Anche se si è tra i fortunati che godono di una pressione ottimale (SCOPRI qui i valori), con il sale è sempre meglio non esagerare: può fare più danni di quanti se ne possono immaginare, e non solo a cuore e arterie. Lo ricorda uno studio appena pubblicato sul Journal of the American College of Cardiology che ha revisionato, attraverso le evidenze raccolte in precedenti ricerche, l’impatto di una dieta ricca di sodio sul buon funzionamento dell’organismo, a lungo termine.
Secondo i ricercatori dell’Università del Delaware si potrebbe suddividere la popolazione in ‘sensibili’ e ‘insensibili’ al sale: nei primi si assiste a un aumento di pressione arteriosa quando l’apporto di sale quotidiano è eccessivo e prolungato nel tempo, mentre i secondi sarebbero resistenti alle concentrazioni di sodio mantenendo i valori nella norma. Anche senza la pressione alta a fare da campanello d’allarme, una dieta ipersodica può comunque danneggiare silenziosamente tessuti e organi.
I potenziali effetti sull’apparato cardiovascolare sono ben noti: con il tempo, il troppo sodio riesce a irrigidire le pareti di vasi e arterie. Si altera così la funzionalità dell’endotelio, il rivestimento interno di vasi e arterie che media una serie di processi fondamentali come la coagulazione, l’aggregazione di piastrine e anche l’immunità, a scapito di pressione arteriosa e circolazione. «Una dieta ricca di sodio può anche portare all’ipertrofia del ventricolo sinistro o a una dilatazione del tessuto muscolare cardiaco preposto al battito», ha spiegato il team di ricerca.
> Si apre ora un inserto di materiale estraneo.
import Mathlib
import Summits.Ventures.PercRepro2.A3CutCrossShield
import Summits.Ventures.PercRepro2.RootCutSides

/-!
# The cross-shield, (FM) — the `U`-sums and the closed form `FMfun(x) = 2 A₁ X Y / P(Q)²`
(blind cell PercRepro2, night-1 g33; proofs/NIGHT1-G33.md §7; census 198/198 for the closed form —
mining/night-1/g33/check_cross_fm.py; the Harris step is A3CutCrossFM.lean)

Setting of A3CutCrossShield (`x` a cut vertex separating `{a₁, o}` from `{a₂, b}`).  With the two
further atoms `Ao₁ = ∑_{S ∋ a₁} α_o(S)` and `Ao₀ = ∑_{S ∌ a₁, o ∈ S} α(S)`, the `U`-sums are
`∑_W Su_o = B₂ (Aρ₀ + Ao₀) + B₀ (Ao₁ + Aρ₀)` and `∑_W Su_b = Bβ₂ A₀ + (Bb₀ + Bβ₀) A₁ + Bβ₀ A₀`
(`sum_Su_o_cross`, `sum_Su_b_cross`), the `B`-side cluster events partition every `B`-event
(`sum_prob_sideB_cluster_TT`), `B₀ + B₂ = 1` (`B_total`), and the first-order functional is
**`FMfun(x) = 2 A₁ · X · Y / P(Q)²`** (`FMfun_cross_eq`) with `X = B₀ (A₀ Ao₁ − A₁ Aρ₀) + B₂ A₀ Ao₀`,
`Y = Bβ₂ B₀ + B₂ (Bb₀ − Bβ₀)`.  Standard axioms.
-/

namespace Summit.Ventures.PercRepro2

open UnionCluster CovForm CutV

namespace CovForm

namespace A3Fibre

namespace CrossShield

section FM

variable {V : Type*} {E : Type*} [Fintype V] [DecidableEq V] [Fintype E] [DecidableEq E]
  {R : Type*} [Field R] [LinearOrder R] [IsStrictOrderedRing R] {ends : E → Sym2 V} {x : V}
  {VA VB : Finset V} {EA EB : Set E} [DecidablePred (· ∈ EA)] [DecidablePred (· ∈ EB)] {p : E → R}
  {a₁ a₂ o b : V}

/-! ## The two `U`-sums -/

omit [Fintype V] [LinearOrder R] [IsStrictOrderedRing R] in
/-- `∑_S Su_o` at `T ∋ a₂`: `μ(T)(Aρ₀ + Ao₀)`. -/
lemma sum_S_Su_o_of_mem (h : IsCut ends x ↑VA ↑VB EA EB) (ha1 : a₁ ∈ VA) (ho : o ∈ VA)
    (ha2 : a₂ ∈ insert x VB) {T : Finset V} (hT : T ⊆ insert x VB) (hxT : x ∈ T) (h2 : a₂ ∈ T) :
    ∑ S ∈ VA.powerset, Su p ends a₁ a₂ x o (S ∪ T) =
      muT p ends EB x T *
        (∑ S ∈ VA.powerset.filter (fun S => a₁ ∉ S), alphaO p ends EA x a₁ o S +
          ∑ S ∈ VA.powerset.filter (fun S => a₁ ∉ S), (if o ∈ S then alphaS p ends EA x S else 0)) := by
  rw [sum_S_restrict _ fun S hS h1 =>
    (masses_cross_zero h ha1 ha2 (Finset.mem_powerset.1 hS) hT hxT h1 h2 o).2.2, ← Finset.sum_add_distrib,
    Finset.mul_sum]
  refine Finset.sum_congr rfl fun S hS => ?_
  rw [Finset.mem_filter, Finset.mem_powerset] at hS
  rw [Su_o_cross h ha1 ho ha2 hS.1 hT hxT (fun hc => hS.2 hc.1)]
  by_cases hoS : o ∈ S
  · rw [if_pos (show o ∈ S ∧ a₂ ∈ T from ⟨hoS, h2⟩), if_pos hoS]
    ring
  · rw [if_neg (show ¬ (o ∈ S ∧ a₂ ∈ T) from fun hc => hoS hc.1), if_neg hoS]
    ring

omit [Fintype V] [LinearOrder R] [IsStrictOrderedRing R] in
/-- `∑_S Su_o` at `T ∌ a₂`: `μ(T)(Ao₁ + Aρ₀)`. -/
lemma sum_S_Su_o_of_notMem (h : IsCut ends x ↑VA ↑VB EA EB) (ha1 : a₁ ∈ VA) (ho : o ∈ VA)
    (ha2 : a₂ ∈ insert x VB) {T : Finset V} (hT : T ⊆ insert x VB) (hxT : x ∈ T) (h2 : a₂ ∉ T) :
    ∑ S ∈ VA.powerset, Su p ends a₁ a₂ x o (S ∪ T) =
      muT p ends EB x T *
        (∑ S ∈ VA.powerset.filter (fun S => a₁ ∈ S), alphaO p ends EA x a₁ o S +
          ∑ S ∈ VA.powerset.filter (fun S => a₁ ∉ S), alphaO p ends EA x a₁ o S) := by
  rw [sum_S_split, mul_add, Finset.mul_sum, Finset.mul_sum]
  congr 1
  · refine Finset.sum_congr rfl fun S hS => ?_
    rw [Finset.mem_filter, Finset.mem_powerset] at hS
    rw [Su_o_cross h ha1 ho ha2 hS.1 hT hxT (fun hc => h2 hc.2),
      if_neg (show ¬ (o ∈ S ∧ a₂ ∈ T) from fun hc => h2 hc.2)]
    ring
  · refine Finset.sum_congr rfl fun S hS => ?_
    rw [Finset.mem_filter, Finset.mem_powerset] at hS
    rw [Su_o_cross h ha1 ho ha2 hS.1 hT hxT (fun hc => h2 hc.2),
      if_neg (show ¬ (o ∈ S ∧ a₂ ∈ T) from fun hc => h2 hc.2)]
    ring

omit [Fintype V] [LinearOrder R] [IsStrictOrderedRing R] in
/-- `∑_S Su_b` at `T ∋ a₂`: `μ_b(T) A₀`. -/
lemma sum_S_Su_b_of_mem (h : IsCut ends x ↑VA ↑VB EA EB) (ha1 : a₁ ∈ VA) (ha2 : a₂ ∈ insert x VB)
    (hb : b ∈ insert x VB) {T : Finset V} (hT : T ⊆ insert x VB) (hxT : x ∈ T) (h2 : a₂ ∈ T) :
    ∑ S ∈ VA.powerset, Su p ends a₁ a₂ x b (S ∪ T) =
      muB p ends EB x a₂ b T * ∑ S ∈ VA.powerset.filter (fun S => a₁ ∉ S), alphaS p ends EA x S := by
  rw [sum_S_restrict _ fun S hS h1 =>
    (masses_cross_zero h ha1 ha2 (Finset.mem_powerset.1 hS) hT hxT h1 h2 b).2.2, Finset.mul_sum]
  refine Finset.sum_congr rfl fun S hS => ?_
  rw [Finset.mem_filter, Finset.mem_powerset] at hS
  rw [Su_b_cross h ha1 ha2 hb hS.1 hT hxT (fun hc => hS.2 hc.1),
    if_neg (show ¬ (a₁ ∈ S ∧ b ∈ T) from fun hc => hS.2 hc.1)]
  ring

omit [Fintype V] [LinearOrder R] [IsStrictOrderedRing R] in
/-- `∑_S Su_b` at `T ∌ a₂`: `([b ∈ T] μ(T) + μ_b(T)) A₁ + μ_b(T) A₀`. -/
lemma sum_S_Su_b_of_notMem (h : IsCut ends x ↑VA ↑VB EA EB) (ha1 : a₁ ∈ VA)
    (ha2 : a₂ ∈ insert x VB) (hb : b ∈ insert x VB) {T : Finset V} (hT : T ⊆ insert x VB)
    (hxT : x ∈ T) (h2 : a₂ ∉ T) :
    ∑ S ∈ VA.powerset, Su p ends a₁ a₂ x b (S ∪ T) =
      ((if b ∈ T then muT p ends EB x T else 0) + muB p ends EB x a₂ b T) *
          ∑ S ∈ VA.powerset.filter (fun S => a₁ ∈ S), alphaS p ends EA x S +
        muB p ends EB x a₂ b T * ∑ S ∈ VA.powerset.filter (fun S => a₁ ∉ S), alphaS p ends EA x S := by
  rw [sum_S_split, Finset.mul_sum, Finset.mul_sum]
  congr 1
  · refine Finset.sum_congr rfl fun S hS => ?_
    rw [Finset.mem_filter, Finset.mem_powerset] at hS
    rw [Su_b_cross h ha1 ha2 hb hS.1 hT hxT (fun hc => h2 hc.2)]
    by_cases hbT : b ∈ T
    · rw [if_pos (show a₁ ∈ S ∧ b ∈ T from ⟨hS.2, hbT⟩), if_pos hbT]
    · rw [if_neg (show ¬ (a₁ ∈ S ∧ b ∈ T) from fun hc => hbT hc.2), if_neg hbT]
  · refine Finset.sum_congr rfl fun S hS => ?_
    rw [Finset.mem_filter, Finset.mem_powerset] at hS
    rw [Su_b_cross h ha1 ha2 hb hS.1 hT hxT (fun hc => h2 hc.2),
      if_neg (show ¬ (a₁ ∈ S ∧ b ∈ T) from fun hc => hS.2 hc.1)]
    ring

omit [LinearOrder R] [IsStrictOrderedRing R] in
/-- `∑_W Su_o W = B₂ (Aρ₀ + Ao₀) + B₀ (Ao₁ + Aρ₀)`. -/
lemma sum_Su_o_cross (h : IsCut ends x ↑VA ↑VB EA EB) (ha1 : a₁ ∈ VA) (ho : o ∈ VA)
    (ha2 : a₂ ∈ insert x VB) :
    ∑ W : Finset V, Su p ends a₁ a₂ x o W =
      (∑ T ∈ ((insert x VB).powerset.filter (fun T => x ∈ T)).filter (fun T => a₂ ∈ T),
          muT p ends EB x T) *
        (∑ S ∈ VA.powerset.filter (fun S => a₁ ∉ S), alphaO p ends EA x a₁ o S +
          ∑ S ∈ VA.powerset.filter (fun S => a₁ ∉ S), (if o ∈ S then alphaS p ends EA x S else 0)) +
      (∑ T ∈ ((insert x VB).powerset.filter (fun T => x ∈ T)).filter (fun T => a₂ ∉ T),
          muT p ends EB x T) *
        (∑ S ∈ VA.powerset.filter (fun S => a₁ ∈ S), alphaO p ends EA x a₁ o S +
          ∑ S ∈ VA.powerset.filter (fun S => a₁ ∉ S), alphaO p ends EA x a₁ o S) := by
  have e2 : ∑ T ∈ ((insert x VB).powerset.filter (fun T => x ∈ T)).filter (fun T => a₂ ∈ T),
        ∑ S ∈ VA.powerset, Su p ends a₁ a₂ x o (S ∪ T) =
      ∑ T ∈ ((insert x VB).powerset.filter (fun T => x ∈ T)).filter (fun T => a₂ ∈ T),
        muT p ends EB x T *
          (∑ S ∈ VA.powerset.filter (fun S => a₁ ∉ S), alphaO p ends EA x a₁ o S +
            ∑ S ∈ VA.powerset.filter (fun S => a₁ ∉ S), (if o ∈ S then alphaS p ends EA x S else 0)) :=
    Finset.sum_congr rfl fun T hT => by
      obtain ⟨⟨hT', hxT⟩, h2⟩ := mem_TT2 hT
      exact sum_S_Su_o_of_mem h ha1 ho ha2 hT' hxT h2
  have e0 : ∑ T ∈ ((insert x VB).powerset.filter (fun T => x ∈ T)).filter (fun T => a₂ ∉ T),
        ∑ S ∈ VA.powerset, Su p ends a₁ a₂ x o (S ∪ T) =
      ∑ T ∈ ((insert x VB).powerset.filter (fun T => x ∈ T)).filter (fun T => a₂ ∉ T),
        muT p ends EB x T *
          (∑ S ∈ VA.powerset.filter (fun S => a₁ ∈ S), alphaO p ends EA x a₁ o S +
            ∑ S ∈ VA.powerset.filter (fun S => a₁ ∉ S), alphaO p ends EA x a₁ o S) :=
    Finset.sum_congr rfl fun T hT => by
      obtain ⟨⟨hT', hxT⟩, h2⟩ := mem_TT0 hT
      exact sum_S_Su_o_of_notMem h ha1 ho ha2 hT' hxT h2
  rw [sum_cross_pairs h a₁ a₂ _ (fun W hW => (masses_eq_zero_of_fibre_eq_empty' (p := p) hW o).2.2),
    sum_T_split (a₂ := a₂), e2, e0, ← Finset.sum_mul, ← Finset.sum_mul]

omit [LinearOrder R] [IsStrictOrderedRing R] in
/-- `∑_W Su_b W = Bβ₂ A₀ + (Bb₀ + Bβ₀) A₁ + Bβ₀ A₀`. -/
lemma sum_Su_b_cross (h : IsCut ends x ↑VA ↑VB EA EB) (ha1 : a₁ ∈ VA) (ha2 : a₂ ∈ insert x VB)
    (hb : b ∈ insert x VB) :
    ∑ W : Finset V, Su p ends a₁ a₂ x b W =
      (∑ T ∈ ((insert x VB).powerset.filter (fun T => x ∈ T)).filter (fun T => a₂ ∈ T),
          muB p ends EB x a₂ b T) *
        (∑ S ∈ VA.powerset.filter (fun S => a₁ ∉ S), alphaS p ends EA x S) +
      (((∑ T ∈ ((insert x VB).powerset.filter (fun T => x ∈ T)).filter (fun T => a₂ ∉ T),
            (if b ∈ T then muT p ends EB x T else 0)) +
          ∑ T ∈ ((insert x VB).powerset.filter (fun T => x ∈ T)).filter (fun T => a₂ ∉ T),
            muB p ends EB x a₂ b T) *
        (∑ S ∈ VA.powerset.filter (fun S => a₁ ∈ S), alphaS p ends EA x S) +
      (∑ T ∈ ((insert x VB).powerset.filter (fun T => x ∈ T)).filter (fun T => a₂ ∉ T),
          muB p ends EB x a₂ b T) *
        (∑ S ∈ VA.powerset.filter (fun S => a₁ ∉ S), alphaS p ends EA x S)) := by
  have e2 : ∑ T ∈ ((insert x VB).powerset.filter (fun T => x ∈ T)).filter (fun T => a₂ ∈ T),
        ∑ S ∈ VA.powerset, Su p ends a₁ a₂ x b (S ∪ T) =
      ∑ T ∈ ((insert x VB).powerset.filter (fun T => x ∈ T)).filter (fun T => a₂ ∈ T),
        muB p ends EB x a₂ b T * ∑ S ∈ VA.powerset.filter (fun S => a₁ ∉ S), alphaS p ends EA x S :=
    Finset.sum_congr rfl fun T hT => by
      obtain ⟨⟨hT', hxT⟩, h2⟩ := mem_TT2 hT
      exact sum_S_Su_b_of_mem h ha1 ha2 hb hT' hxT h2
  have e0 : ∑ T ∈ ((insert x VB).powerset.filter (fun T => x ∈ T)).filter (fun T => a₂ ∉ T),
        ∑ S ∈ VA.powerset, Su p ends a₁ a₂ x b (S ∪ T) =
      ∑ T ∈ ((insert x VB).powerset.filter (fun T => x ∈ T)).filter (fun T => a₂ ∉ T),
        (((if b ∈ T then muT p ends EB x T else 0) + muB p ends EB x a₂ b T) *
            ∑ S ∈ VA.powerset.filter (fun S => a₁ ∈ S), alphaS p ends EA x S +
          muB p ends EB x a₂ b T * ∑ S ∈ VA.powerset.filter (fun S => a₁ ∉ S), alphaS p ends EA x S) :=
    Finset.sum_congr rfl fun T hT => by
      obtain ⟨⟨hT', hxT⟩, h2⟩ := mem_TT0 hT
      exact sum_S_Su_b_of_notMem h ha1 ha2 hb hT' hxT h2
  rw [sum_cross_pairs h a₁ a₂ _ (fun W hW => (masses_eq_zero_of_fibre_eq_empty' (p := p) hW b).2.2),
    sum_T_split (a₂ := a₂), e2, e0, ← Finset.sum_mul, Finset.sum_add_distrib, ← Finset.sum_mul,
    ← Finset.sum_mul, Finset.sum_add_distrib]

/-! ## The `B`-side partition and `B₀ + B₂ = 1` -/

omit [LinearOrder R] [IsStrictOrderedRing R] [DecidablePred (· ∈ EA)] in
/-- The `B`-side cluster events `{C_B(x) = T}`, `T ∈ TT`, partition every `B`-side event. -/
lemma sum_prob_sideB_cluster_TT (h : IsCut ends x ↑VA ↑VB EA EB) (Z : Set (Config E)) :
    ∑ T ∈ (insert x VB).powerset.filter (fun T => x ∈ T),
        prob p (sideEvent EB (clusterEvent ends x (↑T : Set V) ∩ Z)) =
      prob p (sideEvent EB Z) := by
  rw [Finset.sum_filter_of_ne]
  · exact RootShield.sum_prob_sideEvent_cluster_inter p EB x (insert x VB) Z fun ω _ v hv => by
      rcases cluster_restrict_subset h.symm (Or.inr rfl) hv with hvB | hvx
      · exact Finset.mem_coe.2 (Finset.mem_insert_of_mem (Finset.mem_coe.1 hvB))
      · rw [Set.mem_singleton_iff] at hvx
        exact Finset.mem_coe.2 (hvx ▸ Finset.mem_insert_self x VB)
  · intro T _ hne
    by_contra hxT
    apply hne
    rw [clusterEvent_x_eq_empty_of_notMem hxT, Set.empty_inter, RootShield.sideEvent_empty, prob_empty]

omit [LinearOrder R] [IsStrictOrderedRing R] [DecidablePred (· ∈ EA)] in
/-- `B₀ + B₂ = 1`. -/
lemma B_total (h : IsCut ends x ↑VA ↑VB EA EB) :
    (∑ T ∈ ((insert x VB).powerset.filter (fun T => x ∈ T)).filter (fun T => a₂ ∉ T),
        muT p ends EB x T) +
      ∑ T ∈ ((insert x VB).powerset.filter (fun T => x ∈ T)).filter (fun T => a₂ ∈ T),
        muT p ends EB x T = 1 := by
  rw [add_comm, ← sum_T_split (a₂ := a₂)]
  have key := sum_prob_sideB_cluster_TT (p := p) h (Set.univ : Set (Config E))
  simp only [Set.inter_univ] at key
  have huniv : sideEvent EB (Set.univ : Set (Config E)) = Set.univ := by
    ext ω; simp [mem_sideEvent]
  rw [huniv, prob_univ] at key
  exact key

/-! ## The closed form of `FMfun` -/

/-- **`FMfun(x) = 2 A₁ X Y / P(Q)²`** in the cross-shield class. -/
theorem FMfun_cross_eq (hp : IsProbVec p) (h : IsCut ends x ↑VA ↑VB EA EB) (ha1 : a₁ ∈ VA)
    (ho : o ∈ VA) (ha2 : a₂ ∈ insert x VB) (hb : b ∈ insert x VB)
    (hQ : prob p (avoidAll ends a₂ {a₁}) ≠ 0) :
    FMfun p ends o a₁ a₂ x b =
      2 * (∑ S ∈ VA.powerset.filter (fun S => a₁ ∈ S), alphaS p ends EA x S) *
        ((∑ T ∈ ((insert x VB).powerset.filter (fun T => x ∈ T)).filter (fun T => a₂ ∉ T),
              muT p ends EB x T) *
            ((∑ S ∈ VA.powerset.filter (fun S => a₁ ∉ S), alphaS p ends EA x S) *
                (∑ S ∈ VA.powerset.filter (fun S => a₁ ∈ S), alphaO p ends EA x a₁ o S) -
              (∑ S ∈ VA.powerset.filter (fun S => a₁ ∈ S), alphaS p ends EA x S) *
                (∑ S ∈ VA.powerset.filter (fun S => a₁ ∉ S), alphaO p ends EA x a₁ o S)) +
          (∑ T ∈ ((insert x VB).powerset.filter (fun T => x ∈ T)).filter (fun T => a₂ ∈ T),
              muT p ends EB x T) *
            (∑ S ∈ VA.powerset.filter (fun S => a₁ ∉ S), alphaS p ends EA x S) *
            (∑ S ∈ VA.powerset.filter (fun S => a₁ ∉ S), (if o ∈ S then alphaS p ends EA x S else 0))) *
        ((∑ T ∈ ((insert x VB).powerset.filter (fun T => x ∈ T)).filter (fun T => a₂ ∈ T),
              muB p ends EB x a₂ b T) *
            (∑ T ∈ ((insert x VB).powerset.filter (fun T => x ∈ T)).filter (fun T => a₂ ∉ T),
              muT p ends EB x T) +
          (∑ T ∈ ((insert x VB).powerset.filter (fun T => x ∈ T)).filter (fun T => a₂ ∈ T),
              muT p ends EB x T) *
            ((∑ T ∈ ((insert x VB).powerset.filter (fun T => x ∈ T)).filter (fun T => a₂ ∉ T),
                (if b ∈ T then muT p ends EB x T else 0)) -
              ∑ T ∈ ((insert x VB).powerset.filter (fun T => x ∈ T)).filter (fun T => a₂ ∉ T),
                muB p ends EB x a₂ b T)) /
        prob p (avoidAll ends a₂ {a₁}) ^ 2 := by
  have hB := B_total (p := p) (a₂ := a₂) h
  have hmUo : LeafStep.mU p ends a₁ a₂ o = ∑ W : Finset V, Su p ends a₁ a₂ x o W := by
    rw [sum_Su]; rfl
  have hmUb : LeafStep.mU p ends a₁ a₂ b = ∑ W : Finset V, Su p ends a₁ a₂ x b W := by
    rw [sum_Su]; rfl
  unfold FMfun gamma0
  rw [hmUo, hmUb, sum_Su_o_cross h ha1 ho ha2, sum_Su_b_cross h ha1 ha2 hb,
    sum_term_cross hp h ha1 ho ha2 hb, sum_Ssig_b_cross h ha1 ha2 hb, sum_SFg_cross h ha1 ho ha2,
    sum_termA_cross hp h ha1 ho ha2 hb, sum_SuA_b_cross h ha1 ha2 hb, sum_SuA_o_cross h ha1 ho ha2,
    prob_PD_cross h ha1 ha2]
  rw [← sum_mW p ends a₁ a₂ x, sum_mW_cross h ha1 ha2] at hQ ⊢
  rw [show ∑ T ∈ ((insert x VB).powerset.filter (fun T => x ∈ T)).filter (fun T => a₂ ∉ T),
      muT p ends EB x T = 1 -
      ∑ T ∈ ((insert x VB).powerset.filter (fun T => x ∈ T)).filter (fun T => a₂ ∈ T),
        muT p ends EB x T from by linarith] at hQ ⊢
  set PQ := (∑ T ∈ ((insert x VB).powerset.filter (fun T => x ∈ T)).filter (fun T => a₂ ∈ T),
      muT p ends EB x T) * ∑ S ∈ VA.powerset.filter (fun S => a₁ ∉ S), alphaS p ends EA x S +
    (1 - ∑ T ∈ ((insert x VB).powerset.filter (fun T => x ∈ T)).filter (fun T => a₂ ∈ T),
      muT p ends EB x T) *
      (∑ S ∈ VA.powerset.filter (fun S => a₁ ∈ S), alphaS p ends EA x S +
        ∑ S ∈ VA.powerset.filter (fun S => a₁ ∉ S), alphaS p ends EA x S) with hPQ
  field_simp
  ring

end FM

end CrossShield

end A3Fibre

end CovForm

end Summit.Ventures.PercRepro2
Ma l’impatto negativo di una dieta ipersalata non finisce qui e può estendersi ad altri organi. Come i reni: sempre più evidenze scientifiche sottolineano che alte concentrazioni di sodio riducono la funzionalità renale, un deficit che è associato solo a un minimo aumento della pressione arteriosa. O come il sistema nervoso simpatico che adatta l’organismo alle situazioni di emergenza secondo meccanismi di reazione ‘attacco o fuga’ come accelerare i battiti, il respiro o dilatare le pupille. «Un apporto elevato e cronico di sodio può ‘sensibilizzare’ i neuroni simpatici nel cervello causando una maggiore risposta a vari stimoli, tra cui la contrazione dei muscoli scheletrici», spiega Farquhar. «Anche senza l’aumento di pressione, un’aumentata attività simpatica può avere conseguenze negative su alcuni organi».
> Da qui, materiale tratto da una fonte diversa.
import Summits.HodgeConjecture.HodgeConjecture.Theorems.HeckePrymWeilHeckePrymAnchorsOfSections
import Summits.HodgeConjecture.HodgeConjecture.Theorems.HeckePrymWeilHeckePrymAnchorsGlobalClassOfLeray
import Literature.AlgebraicGeometry.HodgeTheory.InvariantClassesFromTotalSpace
import Literature.AlgebraicGeometry.HodgeTheory.WeilFamilyFlatSections
import HarnessLib

/-!
# `HeckePrymAnchors` modulo two named facts of the tree: Deligne 1968 and Deligne's Weil family (item stmt-HodgeConjecture-14496, route HeckePrymWeil)

Line `Sketch`, v6 (continuation lead c2): the crux `HeckePrymAnchors` of route `HeckePrymWeil`
derived from exactly TWO published theorems, both recorded as named facts of the tree and taken as
hypotheses (the result is CONDITIONAL on them and on nothing else):

* `hL : HodgeTheory.deligne1968_invariantClass_fromTotalSpace` — Deligne 1968, Prop. (2.1) with
  (2.6.3) = Voisin, *Hodge Theory II*, Thm. 4.18 (with 4.15, 4.17): for a projective submersion the
  Leray spectral sequence degenerates, so every monodromy-invariant class of a fibre (every value of a
  continuous section of the espace étalé of `Rᵏ f_* ℂ`) is the restriction of a class of the OPEN total
  space;
* `hWF : HodgeTheory.deligne1982_weilFamily_hodgeWeilSection` — Deligne, LNM 900 I, proof of Thm. 4.8
  (pp. 47–52) with clause (a) and Prop. 4.4; van Geemen LNM 1594 §5.3–5.11; André 1996 Lemme 6.3.3:
  the polarized `ℚ(√-p)`-Weil family through `X` (embedded smooth projective family over a smooth
  quasi-projective irreducible base, every fibre a `√-p`-abelian `2k`-fold of Weil type) with a flat
  Weil section through `c` that is of Hodge type `(k,k)` at every fibre, and a fibre `K`-isogenous to a
  tensor point `(A₁ × A₁, companion)` at which the section lies in the strong Weil plane.

Compared with the accepted v4 result `heckePrymAnchors_of_facts` (four facts: partie fixe Hodge II
4.1.1, Hironaka, Charles–Schnell 11.3.5 (1), Weil family), the partie fixe is replaced by the input of
its own printed proof (no mixed Hodge theory), Hironaka's compactification is gone (the W-engine works
on the open total space), and Charles–Schnell 11.3.5 (1) is replaced by clause (a) of Deligne's own
family. Everything else is PROVED in the tree: `heckePrymAnchors_of_sections` (composition),
`stub_globalClassOfSection_of_leray` (W-engine: Deligne 1968 at one point + the identity principle for
continuous sections over the connected base, Ehresmann), `stub_weilSurface`, `stub_upgrade`,
`stub_rationalAlongSection`, `owf_anchored_zero`, `owf_anchorAlgebraic` (Deligne's tensor-point anchor
across the isogeny pair), `owf_isoTransport` (the route's proved `IsoInvariance`).

The three-fact variant (Deligne 1968 + Charles–Schnell 11.3.5 (1) + the v4 Weil-family package) is
`heckePrymAnchors_of_three_facts` (`…HeckePrymAnchorsOfThreeFacts`). No definition, no `sorry`.
-/

noncomputable section

-- every declaration of this problem lives in `Summit.HodgeConjecture.HodgeConjecture.…` (summit = sub-problem)
set_option linter.dupNamespace false

open CategoryTheory AlgebraicGeometry Limits MonoidalCategory CartesianMonoidalCategory

namespace Summit.HodgeConjecture.HodgeConjecture.Theorems.HeckePrymWeilLine

open Literature.AlgebraicGeometry Literature.AlgebraicGeometry.Motives Literature.AlgebraicGeometry.HodgeTheory
open Summit.HodgeConjecture.HodgeConjecture.Theses.HeckePrymWeil

/-- **`HeckePrymAnchors` from two named facts of the tree** (CONDITIONAL result): Deligne 1968 /
Voisin II Thm. 4.18 `deligne1968_invariantClass_fromTotalSpace` and Deligne's Weil family with a flat,
fibrewise Hodge, Weil section and a tensor-split fibre `deligne1982_weilFamily_hodgeWeilSection`
together imply the crux: the landed composition `heckePrymAnchors_of_sections` fed by the landed
W-engine `stub_globalClassOfSection_of_leray hL` and by `hWF`. For the rational `(k,k)` class `c ≠ 0`
of the typed Weil plane of `(A × B, φ × ψ)`, `B = E × E` the companion surface: upgrade `c` to the
strong Weil plane, take the Weil family `f : 𝒳 → S` through `A × B` with its flat section `σ` through
`c` (`hWF`), globalise `σ` to ONE class `W ∈ H^{2k}(𝒳(ℂ); ℂ)` of the open total space (`hL` at one
point + identity principle), read rationality of `W|_{𝒳_s}` from flat transport and Hodge type `(k,k)`
from clause (a) of the family, and algebraicity of `W` at the tensor-split fibre from Deligne's
tensor-point anchor across the isogeny pair and the fibre isomorphism; `c = 0` is anchored by the
constant family. [cite: Deligne1968, Prop. (2.1) with (2.6.3)] [cite: VoisinHodgeII2003, Thm. 4.18]
[cite: Deligne1982HodgeCycles, proof of Thm. 4.8 (pp. 47–52) with (a), Prop. 4.4, Lemma 4.5, Remark 4.10]
[cite: vanGeemen1994HodgeAV, §5.3–5.11] [cite: Andre1996Motifs, Lemme 6.3.3] -/
theorem heckePrymAnchors_of_two_facts :
    (deligne1968_invariantClass_fromTotalSpace) → (deligne1982_weilFamily_hodgeWeilSection) → Summit.HodgeConjecture.HodgeConjecture.Theses.HeckePrymWeil.HeckePrymAnchors :=
  fun hL hWF => heckePrymAnchors_of_sections (stub_globalClassOfSection_of_leray hL) hWF

end Summit.HodgeConjecture.HodgeConjecture.Theorems.HeckePrymWeilLine

end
Togliere il sale dalla tavola è un’efficace strategia di prevenzione ma può non bastare: il 70 per cento del sodio nel piatto, sottolineano i ricercatori, proviene da cibi processati, alcuni ‘insospettabili’ come pane e cereali. Secondo il recente avviso dell’Organizzazione Mondiale della Sanità l’apporto quotidiano di sale non dovrebbe superare i 5 grammi al giorno.